Would you count the lines of the listing that carry the word "these"? Give only the resulting number.

*Material shown*:
»»
/-- **One divisibility + matching constant terms = equality (lower / Eisenstein direction).** If
`I = (g)`, `ι g = Φ · ι h`, `g(0) ≠ 0` and `ord_p g(0) = ord_p Φ(0)`, then `I = (g')` with `ι g' = Φ`
exactly (`g' = g·h⁻¹`, `h ∈ Λˣ`). [cite: Washington1997, §7.1] -/
theorem exists_generator_eq_of_eq_mul_of_valuation_constantCoeff_eq {I : Ideal (IwasawaAlgebra p)}
    {g h : IwasawaAlgebra p} (hI : I = Ideal.span {g})
    {Φ : PowerSeries ℚ_[p]} (hg : iwasawaToPowerSeries p g = Φ * iwasawaToPowerSeries p h)
    (hg0 : PowerSeries.constantCoeff g ≠ 0)
    (hval : ((PowerSeries.constantCoeff g : ℤ_[p]) : ℚ_[p]).valuation =
      (PowerSeries.constantCoeff Φ).valuation) :
    ∃ g' : IwasawaAlgebra p, I = Ideal.span {g'} ∧ iwasawaToPowerSeries p g' = Φ := by
  -- constant terms: `g(0) = Φ(0) · h(0)`
  have hc := congrArg PowerSeries.constantCoeff hg
  rw [constantCoeff_iwasawaToPowerSeries, map_mul, constantCoeff_iwasawaToPowerSeries] at hc
  have hg0' : ((PowerSeries.constantCoeff g : ℤ_[p]) : ℚ_[p]) ≠ 0 := PadicInt.coe_ne_zero.mpr hg0
  have hΦ0 : PowerSeries.constantCoeff Φ ≠ 0 := by
    intro h0
    exact hg0' (by rw [hc, h0, zero_mul])
  have hh0 : PowerSeries.constantCoeff h ≠ 0 := by
    intro h0
    exact hg0' (by rw [hc, h0, PadicInt.coe_zero, mul_zero])
  have hv := congrArg Padic.valuation hc
  rw [Padic.valuation_mul hΦ0 (PadicInt.coe_ne_zero.mpr hh0), hval] at hv
  have hvh : ((PowerSeries.constantCoeff h : ℤ_[p]) : ℚ_[p]).valuation = 0 := by linarith
  have hu : IsUnit h := X1.EisensteinSqueeze.isUnit_of_valuation_constantCoeff_eq_zero hh0 hvh
  obtain ⟨u, rfl⟩ := hu
  refine ⟨g * ↑u⁻¹, ?_, ?_⟩
  · rw [hI, Ideal.span_singleton_mul_right_unit (u⁻¹).isUnit]
  · rw [map_mul, hg, mul_assoc, ← map_mul, Units.mul_inv, map_one, mul_one]
end Algebra

/-! ## §2. At a curve with `L(E,1) ≠ 0`: BSD₂ + Kim's control at `2` + ONE divisibility ⇒ the
conclusion of the `+` main conjecture at `2`, EXACT -/

section OneDivisibility
variable (A : WeierstrassCurve ℚ) [A.IsElliptic] [A.IsGloballyMinimal]

/-- The constant term of the Néron-normalised `+` function at `2`: for a newform `f` of `W` (good
reduction at `2`, `a₂ = 0`) with period ratio `ϖ` and ANY Pollack pair `(L⁺, L⁻)` at `2` (at `a₂ = 0`
a Pollack pair is a Sprung pair, `isSprungPair_zero_iff`, so `L⁻ = L♭` has `L♭(0) = c♭·[0]⁺_f` with
`c♭ = −a₂² + 2a₂ + 1 = 1`, `constantCoeff_flat_two_of_isSprungPair_of_isNewformOf`):
`(ϖ · ι L⁻)(0) = ϖ·[0]⁺_f` in `ℚ₂`, and `L(W,1)/Ω_W = ϖ·[0]⁺_f`. [cite: Sprung2017, Thm. 1.12 and Cor. 4.4]
[cite: Kobayashi2003, (3.6) (p. 7)] -/
theorem constantCoeff_neronPlus_two_eq {N : ℕ} [NeZero N] {f : CuspForm (Gamma0 N) 2}
    (hf : IsNewformOf A f) (hgood : A.HasGoodReductionAtPrime 2) (ha : A.frobeniusTrace 2 = 0)
    {ϖ : ℚ} (hϖ : (ϖ : ℝ) * A.realPeriodRat = plusPeriod f)
    {Lplus Lminus : IwasawaAlgebra 2} (hPP : IsPollackPair f 2 Lplus Lminus) :
    PowerSeries.constantCoeff (PowerSeries.C (ϖ : ℚ_[2]) *
        iwasawaToPowerSeries 2 (kobayashiL 1 Lplus Lminus)) =
      ((ϖ * ratPlusSymbol f 0 : ℚ) : ℚ_[2]) ∧
    A.entireLFunction 1 / (A.realPeriodRat : ℂ) = ((ϖ * ratPlusSymbol f 0 : ℚ) : ℂ) := by
  have hΩpos : 0 < A.realPeriodRat := A.realPeriodRat_pos_holds
  have hkL : kobayashiL (1 : ℤˣ) Lplus Lminus = Lminus := by unfold kobayashiL; rw [if_pos rfl]
  have hSP : IsSprungPair f 2 (A.frobeniusTrace 2) Lplus Lminus := by
    rw [ha]
    exact (isSprungPair_zero_iff f 2 Lplus Lminus).mpr ⟨hPP.2.2.1, hPP.2.2.2⟩
  have hLf0 := constantCoeff_flat_two_of_isSprungPair_of_isNewformOf hf hgood hSP
  rw [ha] at hLf0
  refine ⟨?_, ?_⟩
  · rw [map_mul, PowerSeries.constantCoeff_C, constantCoeff_iwasawaToPowerSeries, hkL, hLf0]
    push_cast
    ring
  · have hLval : A.entireLFunction 1 = (((ratPlusSymbol f 0 : ℝ) * plusPeriod f : ℝ) : ℂ) :=
      hf.entireLFunction_one_eq
    rw [hLval, ← hϖ, div_eq_iff (Complex.ofReal_ne_zero.mpr hΩpos.ne')]
    push_cast
    ring

/-- **The conclusion of the `+` main conjecture at `2` from its EISENSTEIN HALF, at a curve with
`L(W,1) ≠ 0` and BSD₂ known.** `W` globally minimal, good supersingular at `2`, `a₂ = 0`,
`L(W,1) ≠ 0`; grant GZK (`hGZK`, PUB), `BSDp W 2` (`hBSD`) and Kim's control term at `2` (`hKim`,
research binder, verbatim the door's); let `(κ, γ)` be cyclotomic with a top generator, `D` a f.g.
torsion dual datum of `Sel⁺(W/ℚ_∞)`, `f` a newform of `W` with period ratio `ϖ`, `(L⁺, L⁻)` a Pollack
pair at `2`, and `char X⁺ = (g)` with `ι g = ϖ·ι(L⁻·h)` (the body of `KobayashiLowerDivisibility W 2 1`
at these data). Then `char X⁺ = (g')` with `ι g' = ϖ·ι L⁻` — the body of `KobayashiMainConjecture W 2 1`
at these data (`ord₂ g(0) = ord₂ t = ord₂ (ϖ·L⁻)(0)`, `t = L(W,1)/Ω_W`: §0, `constantCoeff_neronPlus_two_eq`,
§1). [cite: Kobayashi2003, Conjecture (p. 2) and (3.6)]
[cite: BDKim2013, Cor. 3.15 (p odd in print)] [cite: Miller2011LMS, Def. 1.1] -/
theorem kobayashiMainConjecture_two_one_conclusion_of_lowerDivisibility
    (hGZK : rank_eq_analyticRank_of_analyticRank_le_one)
    (hss : GoodSS A 2) (ha : A.frobeniusTrace 2 = 0) (hL : A.entireLFunction 1 ≠ 0)
    (hBSD : BSDp A 2)
    (hKim : ∀ (κ : ZpExtension ℚ 2) (γ : Field.absoluteGaloisGroup ℚ),
      κ.IsCyclotomic → κ.IsTopGenerator γ →
      ∀ (D : SignedSelmerDualData A κ γ 1) [Module.Finite (IwasawaAlgebra 2) D.X],
        Module.IsTorsion (IwasawaAlgebra 2) D.X →
      ∀ g : IwasawaAlgebra 2, D.charIdeal = Ideal.span {g} → Finite (A.selmerGroupPInfty 2) →
        ∃ u : ℤ_[2]ˣ, ((PowerSeries.constantCoeff g : ℤ_[2]) : ℚ_[2]) =
          ((u : ℤ_[2]) : ℚ_[2]) * ((2 : ℕ) : ℚ_[2]) ^ (padicValNat 2 A.tamagawaProduct) *
            (Nat.card (A.selmerGroupPInfty 2) : ℚ_[2]))
    {κ : ZpExtension ℚ 2} {γ : Field.absoluteGaloisGroup ℚ} (hκ : κ.IsCyclotomic)
    (hγ : κ.IsTopGenerator γ) (D : SignedSelmerDualData A κ γ 1)
    [Module.Finite (IwasawaAlgebra 2) D.X] (hTors : Module.IsTorsion (IwasawaAlgebra 2) D.X)
    [NeZero (A.conductorNorm ℤ)] {f : CuspForm (Gamma0 (A.conductorNorm ℤ)) 2} (hf : IsNewformOf A f)
    {ϖ : ℚ} (hϖ : (ϖ : ℝ) * A.realPeriodRat = plusPeriod f)
    {Lplus Lminus : IwasawaAlgebra 2} (hPP : IsPollackPair f 2 Lplus Lminus)
    {g h : IwasawaAlgebra 2} (hchar : D.charIdeal = Ideal.span {g})
    (hdiv : iwasawaToPowerSeries 2 g =
      PowerSeries.C (ϖ : ℚ_[2]) * iwasawaToPowerSeries 2 (kobayashiL 1 Lplus Lminus * h)) :
    ∃ g' : IwasawaAlgebra 2, D.charIdeal = Ideal.span {g'} ∧
      iwasawaToPowerSeries 2 g' =
        PowerSeries.C (ϖ : ℚ_[2]) * iwasawaToPowerSeries 2 (kobayashiL 1 Lplus Lminus) := by
  obtain ⟨hΦ0, ht⟩ := constantCoeff_neronPlus_two_eq A hf hss.1 ha hϖ hPP
  set Φ := PowerSeries.C (ϖ : ℚ_[2]) * iwasawaToPowerSeries 2 (kobayashiL 1 Lplus Lminus) with hΦ
  -- `ord₂ g(0) = ord₂ t`, `t = ϖ·[0]⁺_f = L(A,1)/Ω_A` (BSD₂ + Kim + GZK, sibling file §4)
  obtain ⟨hg0, hval⟩ := valuation_constantCoeff_generator_aux A hGZK hss hL hBSD hKim hκ hγ D hTors hchar ht
  have hval' : ((PowerSeries.constantCoeff g : ℤ_[2]) : ℚ_[2]).valuation =
      (PowerSeries.constantCoeff Φ).valuation := by
    rw [hval, hΦ0, Padic.valuation_ratCast]
  have hg : iwasawaToPowerSeries 2 g = Φ * iwasawaToPowerSeries 2 h := by
    rw [hdiv, map_mul, hΦ, mul_assoc]
  exact exists_generator_eq_of_eq_mul_of_valuation_constantCoeff_eq hchar hg
    (PadicInt.coe_ne_zero.mp hg0) hval'
end OneDivisibility

/-! ## §3. `μ = 0` from the main-conjecture identity and the analytic `μ` -/

section Mu
variable {p : ℕ} [Fact p.Prime]

/-- If `ι g = ϖ · ι L` in `ℚ_p⟦T⟧` with `ϖ ∈ ℚ`, `ord_p ϖ = 0`, and the `n`-th coefficient of `L` is
a `p`-adic unit, then so is the `n`-th coefficient of `g` (`|g_n| = |ϖ|·|L_n| = 1`).
[cite: Washington1997, §7.1] -/
theorem isUnit_coeff_of_map_eq_C_mul {g L : IwasawaAlgebra p} {ϖ : ℚ} (hϖ0 : ϖ ≠ 0)
    (hϖ : padicValRat p ϖ = 0)
    (hg : iwasawaToPowerSeries p g = PowerSeries.C (ϖ : ℚ_[p]) * iwasawaToPowerSeries p L)
    {n : ℕ} (hn : IsUnit (PowerSeries.coeff n L)) : IsUnit (PowerSeries.coeff n g) := by
  have hc := congrArg (PowerSeries.coeff n) hg
  rw [PowerSeries.coeff_map, PowerSeries.coeff_C_mul, PowerSeries.coeff_map] at hc
  have hϖQ : (ϖ : ℚ_[p]) ≠ 0 := by exact_mod_cast hϖ0
  have hnormϖ : ‖(ϖ : ℚ_[p])‖ = 1 := by
    rw [Padic.norm_eq_zpow_neg_valuation hϖQ, Padic.valuation_ratCast, hϖ, neg_zero, zpow_zero]
  rw [PadicInt.isUnit_iff] at hn ⊢
  rw [PadicInt.norm_def] at hn ⊢
  change ‖(algebraMap ℤ_[p] ℚ_[p]) (PowerSeries.coeff n g)‖ = 1
  rw [hc, norm_mul, hnormϖ, one_mul]
  exact hn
««
*Answer to this problem*: 2